Local rules in Marshall, meanwhile, ensure a brisk pre-trial process, meaning that in the 30 to 60 days it takes to reach the Markman milestone, plaintiff’s attorneys have ample time to comb through a defendant’s paperwork, e-mail, and source code, and turn the broadly written language of a U.S. Patent Office filing into the scalpel-sharp language a jury will understand.
The final result is a high-stakes version of some gambling card game: Given a choice between a $200,000 settlement and a $2.8 million trial – which is the mean cost to a defendant of litigating patent cases in Texas involving between $1 million and $25 million in damages, according the American Intellectual Property Law Association – most defendants choose to fold early and cut their losses.
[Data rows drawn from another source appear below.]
import Literature.InformationTheory.QuantumCodes.RotatedSurfaceCodeCrossingPathsBoundZ
import Literature.InformationTheory.QuantumCodes.InhomogeneousDensityBound
import HarnessLib

/-!
# The rotated-surface-code crossing-path counting bound with INHOMOGENEOUS independent noise, `H_Z` sector (every `L ≥ 2`):
# `Prob[odd row-0 residual] ≤ L·C·s^L/(1-s)`, `s = 2ν√(ρ(1-ρ))`, qubit-dependent rates `≤ ρ`

Topic `Literature/InformationTheory/QuantumCodes` (venture QEC, LADDER-QEC rung Q5, PARTITION row 09; qec-type-09 gen 6,
cell item «09.RSCINHZ»). All PROVED, kernel axioms, no named fact. Verbatim twin of
`RotatedSurfaceCodeCrossingPathsInhomogeneous.lean` (the `H_X` sector) on top of the second lift
(`RotatedSurfaceCodeCrossingPathsBoundZ.lean`: `rsc_existsZ_crossing_of_oddResidual`): the tree's Peierls bound for
independent non-identically distributed errors (`sum_indepWeight_le_of_cover`, rates `0 ≤ r v ≤ ρ ≤ 1/2`) applied to the
covering family of rough-to-rough self-avoiding paths of the `Z`-check graph.

* ★ `rsc_sum_indepWeight_oddResidualZ_le` — `L ≥ 2`: `Σ_{e : odd row-0 residual} w_r(e) ≤ L·C·s^L/(1-s)`;
* `rsc_tendsto_sum_indepWeight_oddResidualZ` — along `L = i + 1`, for rate families `r_i(v) ≤ ρ` with `4ν² ρ(1-ρ) < 1`
  these sums tend to `0`.

## References

* [DennisEtAl2002] E. Dennis, A. Kitaev, A. Landahl, J. Preskill, *Topological quantum memory*, J. Math. Phys. 43 (2002)
  4452–4505, arXiv:quant-ph/0110143, §5.2 (eqs. (27)–(28)), §5.3 (eqs. (29), (threshold_2d), (fail_2d); "This change has
  no effect on the estimate of the threshold").
-/

namespace Literature.InformationTheory.QuantumCodes

namespace RotatedSurface

open Finset Matrix Filter Topology
open Literature.Probability.LatticeModels (Site)
open Literature.Probability.RandomPlanarGeometry
open Literature.Probability.RandomPlanarGeometry.SAW.Zd (saws card_saws)

variable {L : ℕ}

/-- A binary chain is determined by its support. [folklore] -/
private theorem supp_injective_rsc_inhomZ {V : Type*} [Fintype V] [DecidableEq V] :
    Function.Injective (supp : (V → ZMod 2) → Finset V) := by
  intro e₁ e₂ h
  funext v
  have h1 : v ∈ supp e₁ ↔ v ∈ supp e₂ := by rw [h]
  simp only [supp, Finset.mem_filter, Finset.mem_univ, true_and] at h1
  have key : ∀ x y : ZMod 2, (x ≠ 0 ↔ y ≠ 0) → x = y := by decide
  exact key _ _ h1

/-- The walk-count constant is at least `1` (`c₀ = 1`), in particular non-negative. [cite: DennisEtAl2002, §5.3 eq. (29)] -/
private theorem nonneg_of_sawCountBound_rsc_inhomZ {C ν : ℝ} (h : ToricCode.SAWCountBound C ν) : 0 ≤ C := by
  have h0 := h 0
  rw [SAW.count_zero, pow_zero, mul_one, Nat.cast_one] at h0
  linarith

open Classical in
/-- ★ **DKLP's counting bound for the rotated surface code with INHOMOGENEOUS independent noise** (qubit `v` flips with its
own probability `r v`, all `0 ≤ r v ≤ ρ ≤ 1/2`; `L ≥ 2`): for a minimum-weight decoder `D` of the `H_Z` sector and a walk-count
bound `cₙ ≤ C νⁿ` with `s = 2ν√(ρ(1-ρ)) < 1`, the total probability of the errors whose residual has an odd number of
row-`0` qubits is at most `L·C·s^L/(1-s)` — the covering family of rough-to-rough self-avoiding paths
(`rsc_existsZ_crossing_of_oddResidual`) with the inhomogeneous Peierls bound `(2√(ρ(1-ρ)))ⁿ` per path
(`sum_indepWeight_le_of_cover`). [cite: DennisEtAl2002, §5.2 eqs. (27)–(28), §5.3 eqs. (29), (fail_2d)] -/
theorem rsc_sum_indepWeight_oddResidualZ_le (hL : 2 ≤ L) {C ν : ℝ} (hν : 0 < ν) (hC : ToricCode.SAWCountBound C ν)
    {D : Decoder (Fin (L - 1) × Fin (L + 1) → ZMod 2) (Fin L × Fin L → ZMod 2)}
    (hD : D.IsMinWeight (fun e => HZ L *ᵥ e) {x | HZ L *ᵥ x = 0} hammingNorm)
    {r : Fin L × Fin L → ℝ} {ρ : ℝ} (hr0' : ∀ v, 0 ≤ r v) (hrρ : ∀ v, r v ≤ ρ) (hρ : ρ ≤ 1 / 2)
    (hr1 : 2 * ν * Real.sqrt (ρ * (1 - ρ)) < 1) :
    ∑ e ∈ univ.filter (fun e : Fin L × Fin L → ZMod 2 =>
        ∑ j : Fin L, (D (HZ L *ᵥ e) + e) (⟨0, by omega⟩, j) = 1), indepWeight r (supp e) ≤
      (L : ℝ) * C * (2 * ν * Real.sqrt (ρ * (1 - ρ))) ^ L / (1 - 2 * ν * Real.sqrt (ρ * (1 - ρ))) := by
  classical
  set s := Real.sqrt (ρ * (1 - ρ)) with hs
  set t := 2 * ν * s with hr
  have hs0 : 0 ≤ s := Real.sqrt_nonneg _
  have hr0 : 0 ≤ t := by rw [hr]; positivity
  have h1r : 0 < 1 - t := by linarith
  have hC0 : 0 ≤ C := nonneg_of_sawCountBound_rsc_inhomZ hC
  -- Step 1: the odd-residual error chains, reindexed by their supports
  set F := univ.filter (fun e : Fin L × Fin L → ZMod 2 =>
    ∑ j : Fin L, (D (HZ L *ᵥ e) + e) (⟨0, by omega⟩, j) = 1) with hF
  have hsum : ∑ e ∈ F, indepWeight r (supp e) = ∑ E ∈ F.image supp, indepWeight r E :=
    (Finset.sum_image fun e₁ _ e₂ _ h => supp_injective_rsc_inhomZ h).symm
  rw [hsum]
  -- Step 2: the covering family — rough-to-rough self-avoiding paths graded by their number of bonds `n ∈ [L, #qubits]`
  set M := Fintype.card (Fin L × Fin L) with hM
  set I : Finset (Σ _ : ℕ, Fin L × (ℕ → Site 2)) :=
    (Finset.Ico L (M + 1)).sigma fun n => (univ : Finset (Fin L)) ×ˢ saws 2 n with hI
  set Ps : Finset (Σ _ : ℕ, Fin L × (ℕ → Site 2)) := I.filter (fun x => IsZCrossing L x.2.1 x.1 x.2.2) with hPs
  set T : (Σ _ : ℕ, Fin L × (ℕ → Site 2)) → Finset (Fin L × Fin L) := fun x => zPathQubits x.2.1 x.1 x.2.2 with hT
  have hmem : ∀ x ∈ Ps, x.2.2 ∈ saws 2 x.1 ∧ IsZCrossing L x.2.1 x.1 x.2.2 := by
    intro x hx
    rw [hPs, Finset.mem_filter, hI, Finset.mem_sigma, Finset.mem_product] at hx
    exact ⟨hx.1.2.2, hx.2⟩
  have hcard : ∀ x ∈ Ps, (T x).card = x.1 := fun x hx => card_zPathQubits (hmem x hx).1 (hmem x hx).2
  have hcover : ∀ E ∈ F.image supp, ∃ x ∈ Ps, (T x).card ≤ 2 * (T x ∩ E).card := by
    intro E hE
    obtain ⟨e, he, rfl⟩ := Finset.mem_image.1 hE
    have hodd := (Finset.mem_filter.1 he).2
    obtain ⟨b₀, n, ω, hω, hX, hLn, hhalf⟩ := rsc_existsZ_crossing_of_oddResidual hL hD hodd
    have hnM : n ≤ M := by
      rw [← card_zPathQubits hω hX]
      exact Finset.card_le_univ _
    refine ⟨⟨n, b₀, ω⟩, ?_, ?_⟩
    · rw [hPs, Finset.mem_filter, hI, Finset.mem_sigma, Finset.mem_product, Finset.mem_Ico]
      exact ⟨⟨⟨hLn, Nat.lt_succ_of_le hnM⟩, Finset.mem_univ _, hω⟩, hX⟩
    · show (zPathQubits b₀ n ω).card ≤ 2 * (zPathQubits b₀ n ω ∩ supp e).card
      rw [card_zPathQubits hω hX]
      exact hhalf
  have h1 := sum_indepWeight_le_of_cover hr0' hrρ hρ Ps T (F.image supp) hcover
  -- Step 3: `Σ_{paths} (2s)^n ≤ Σ_{n} L · cₙ · (2s)^n`
  have h2 : ∑ x ∈ Ps, (2 * s) ^ (T x).card ≤ ∑ x ∈ I, (2 * s) ^ x.1 :=
    calc ∑ x ∈ Ps, (2 * s) ^ (T x).card = ∑ x ∈ Ps, (2 * s) ^ x.1 :=
          Finset.sum_congr rfl fun x hx => by rw [hcard x hx]
      _ ≤ ∑ x ∈ I, (2 * s) ^ x.1 :=
          Finset.sum_le_sum_of_subset_of_nonneg (Finset.filter_subset _ _) fun _ _ _ => pow_nonneg (by positivity) _
  have h3 : ∑ x ∈ I, (2 * s) ^ x.1 = ∑ n ∈ Finset.Ico L (M + 1), (L : ℝ) * ((saws 2 n).card : ℝ) * (2 * s) ^ n := by
    rw [hI, Finset.sum_sigma]
    refine Finset.sum_congr rfl fun n _ => ?_
    show ∑ y ∈ (univ : Finset (Fin L)) ×ˢ saws 2 n, (2 * s) ^ n = _
    rw [Finset.sum_const, Finset.card_product, Finset.card_univ, Fintype.card_fin, nsmul_eq_mul]
    push_cast
    ring
  -- Step 4: `cₙ ≤ C νⁿ` and the geometric tail
  have h4 : ∀ n ∈ Finset.Ico L (M + 1), (L : ℝ) * ((saws 2 n).card : ℝ) * (2 * s) ^ n ≤ (L : ℝ) * C * t ^ n := by
    intro n _
    have hc : ((saws 2 n).card : ℝ) ≤ C * ν ^ n := by
      rw [card_saws, SAW.Zd.count_two]
      exact hC n
    have hk : (0 : ℝ) ≤ (L : ℝ) := by positivity
    calc (L : ℝ) * ((saws 2 n).card : ℝ) * (2 * s) ^ n ≤ (L : ℝ) * (C * ν ^ n) * (2 * s) ^ n :=
          mul_le_mul_of_nonneg_right (mul_le_mul_of_nonneg_left hc hk) (pow_nonneg (by positivity) _)
      _ = (L : ℝ) * C * t ^ n := by
          rw [hr, mul_pow, mul_pow]
          ring
  have hgeom := geom_tail_le hr0 hr1 L (M + 1)
  calc ∑ E ∈ F.image supp, indepWeight r E
      ≤ ∑ x ∈ Ps, (2 * s) ^ (T x).card := h1
    _ ≤ ∑ x ∈ I, (2 * s) ^ x.1 := h2
    _ = ∑ n ∈ Finset.Ico L (M + 1), (L : ℝ) * ((saws 2 n).card : ℝ) * (2 * s) ^ n := h3
    _ ≤ ∑ n ∈ Finset.Ico L (M + 1), (L : ℝ) * C * t ^ n := Finset.sum_le_sum h4
    _ = (L : ℝ) * C * ∑ n ∈ Finset.Ico L (M + 1), t ^ n := by rw [Finset.mul_sum]
    _ ≤ (L : ℝ) * C * (t ^ L / (1 - t)) := mul_le_mul_of_nonneg_left hgeom (by positivity)
    _ = (L : ℝ) * C * t ^ L / (1 - t) := by ring

open Classical in
/-- **The inhomogeneous rotated counting bound tends to zero when all rates are `≤ ρ` with `4ν² ρ(1-ρ) < 1`** along
`L = i + 1` (`cₙ ≤ C νⁿ`; any family of minimum-weight decoders of the `H_Z` sectors; qubit- and size-dependent rates
`0 ≤ r_i(v) ≤ ρ ≤ 1/2`). [cite: DennisEtAl2002, §5.3 eqs. (threshold_2d), (fail_2d)] -/
theorem rsc_tendsto_sum_indepWeight_oddResidualZ {C ν : ℝ} (hν : 0 < ν) (hC : ToricCode.SAWCountBound C ν)
    (D : ∀ i : ℕ, Decoder (Fin (i + 1 - 1) × Fin (i + 1 + 1) → ZMod 2) (Fin (i + 1) × Fin (i + 1) → ZMod 2))
    (hD : ∀ i, (D i).IsMinWeight (fun e => HZ (i + 1) *ᵥ e) {x | HZ (i + 1) *ᵥ x = 0} hammingNorm)
    {rate : ∀ i, Fin (i + 1) × Fin (i + 1) → ℝ} {ρ : ℝ} (hR0 : ∀ i v, 0 ≤ rate i v) (hRρ : ∀ i v, rate i v ≤ ρ)
    (hρ0 : 0 ≤ ρ) (hρ : ρ ≤ 1 / 2) (h4 : 4 * ν ^ 2 * (ρ * (1 - ρ)) < 1) :
    Tendsto (fun i => ∑ e ∈ univ.filter (fun e : Fin (i + 1) × Fin (i + 1) → ZMod 2 =>
        ∑ j : Fin (i + 1), (D i (HZ (i + 1) *ᵥ e) + e) (⟨0, by omega⟩, j) = 1), indepWeight (rate i) (supp e))
      atTop (𝓝 0) := by
  set s := Real.sqrt (ρ * (1 - ρ)) with hs
  set r := 2 * ν * s with hr
  have hs0 : 0 ≤ s := Real.sqrt_nonneg _
  have hr0 : 0 ≤ r := by rw [hr]; positivity
  have hpp : 0 ≤ ρ * (1 - ρ) := mul_nonneg hρ0 (by linarith)
  have hr1 : r < 1 := by
    have hsq : r ^ 2 = 4 * ν ^ 2 * (ρ * (1 - ρ)) := by
      rw [hr, mul_pow, mul_pow, hs, Real.sq_sqrt hpp]
      ring
    have h : r ^ 2 < 1 := by rw [hsq]; exact h4
    have := (sq_lt_one_iff_abs_lt_one r).1 h
    rwa [abs_of_nonneg hr0] at this
  have h1r : 0 < 1 - r := by linarith
  have hC0 : 0 ≤ C := nonneg_of_sawCountBound_rsc_inhomZ hC
  have hbound : ∀ i : ℕ, 1 ≤ i → (∑ e ∈ univ.filter (fun e : Fin (i + 1) × Fin (i + 1) → ZMod 2 =>
        ∑ j : Fin (i + 1), (D i (HZ (i + 1) *ᵥ e) + e) (⟨0, by omega⟩, j) = 1), indepWeight (rate i) (supp e)) ≤
      ((i + 1 : ℕ) : ℝ) * C * r ^ (i + 1) / (1 - r) :=
    fun i hi => rsc_sum_indepWeight_oddResidualZ_le (L := i + 1) (by omega) hν hC (hD i) (hR0 i) (hRρ i) hρ hr1
  have hnonneg : ∀ i : ℕ, 0 ≤ ∑ e ∈ univ.filter (fun e : Fin (i + 1) × Fin (i + 1) → ZMod 2 =>
        ∑ j : Fin (i + 1), (D i (HZ (i + 1) *ᵥ e) + e) (⟨0, by omega⟩, j) = 1), indepWeight (rate i) (supp e) :=
    fun i => Finset.sum_nonneg fun e _ => indepWeight_nonneg (hR0 i) (fun v => (hRρ i v).trans (by linarith)) _
  have hlim : Tendsto (fun i : ℕ => ((i + 1 : ℕ) : ℝ) * C * r ^ (i + 1) / (1 - r)) atTop (𝓝 0) := by
    have h0 := tendsto_pow_const_mul_const_pow_of_abs_lt_one 1 (show |r| < 1 by rwa [abs_of_nonneg hr0])
    have h1 : Tendsto (fun i : ℕ => ((i + 1 : ℕ) : ℝ) ^ 1 * r ^ (i + 1)) atTop (𝓝 0) :=
      (Filter.tendsto_add_atTop_iff_nat 1).2 h0
    have h2 := h1.const_mul (C / (1 - r))
    rw [mul_zero] at h2
    refine h2.congr fun i => ?_
    have h1r0 : 1 - r ≠ 0 := h1r.ne'
    field_simp
  refine squeeze_zero' (Filter.Eventually.of_forall hnonneg) ?_ hlim
  rw [Filter.eventually_atTop]
  exact ⟨1, fun i hi => hbound i hi⟩

end RotatedSurface

end Literature.InformationTheory.QuantumCodes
“Once you’re named as a patent infringer, you’re there until you settle, get a summary judgment, or go to trial,” says Tyler. “If you combine that with an accelerated docket, it just raises the pressure on defendants.”
Such pressure leads to a new class of plaintiffs that Tyler and other attorneys label “patent pirates.” Essentially shell companies, they do little more than purchase patents with the purpose of squeezing quick settlements out of major technology companies whose technologies may overlap with the patented feature.
Not only do such suits drive up legal costs across the industry, but they also disturb the equilibrium of a system in which technology companies such as Microsoft and Nokia hold off on exercising their patent rights, to avoid the resulting battles that can undermine fast-emerging technology platforms and the lucrative markets that build up around them.
“Anyone in the patent business knows that a patent-infringement suit against these well-protected larger companies will bring a massive infringement counterclaim,” Tyler wrote in a 2004 article for Texas Lawyer. “But this tactic is useless against the patent pirate, who typically has no products at all, so there is nothing against which to make an infringement counterclaim.”
In another illustrative case, American Video Graphics, a limited partnership, purchased a set of video-game patents once owned by Tektronix of Beaverton, OR. Tyler calls them a “litigation machine.” Among their patented technologies is a software method to simulate spherical panning, that is, the sort of roving, three-dimensional player’s-eye-view common in many modern video games.
Tektronix’s patent (number 4,734,690) was first filed in 1984 and granted in 1988. In August, 2004, nearly two decades after that first filing, American Video Graphics filed a trio of complaints against Sony, LucasArts, Nintendo, and a dozen other gamemakers and device manufacturers.
But visit the American Video Graphics corporate website and you’ll get a “coming soon” message and a phone number shared by a Marshall resident. A call to that resident was quickly referred to AVG’s legal counsel, the Dallas law firm of McKool Smith, which declined to be interviewed for this article.
Gil Gillam, a Marshall attorney who represented Intel in an American Video Graphics suit, says his client ultimately chose to settle the case rather than fight it. “I think the legal team at Intel would have jumped to try that case, but it just made better business sense to get out of that case at the price they got out at,” Gillam says.
The reason for such a situation comes down to patent law itself. Although the topics are generally technical, the legal theory is modeled on the common law tradition of land title and civil trespass. Assuming that a claim has well-marked boundaries, government recognition, and a clear chain of ownership, a patent-holder’s motives are nobody else’s business. Perhaps it’s not surprisingly then, that such a philosophy has played particularly well in a state where many homes, ranches, and farms still enjoy 19th-century homestead protection.
“Buying a patent and forcing your rights has become a new kind of entrepreneurial activity in recent years,” says Gillam. “It’s also completely legal.”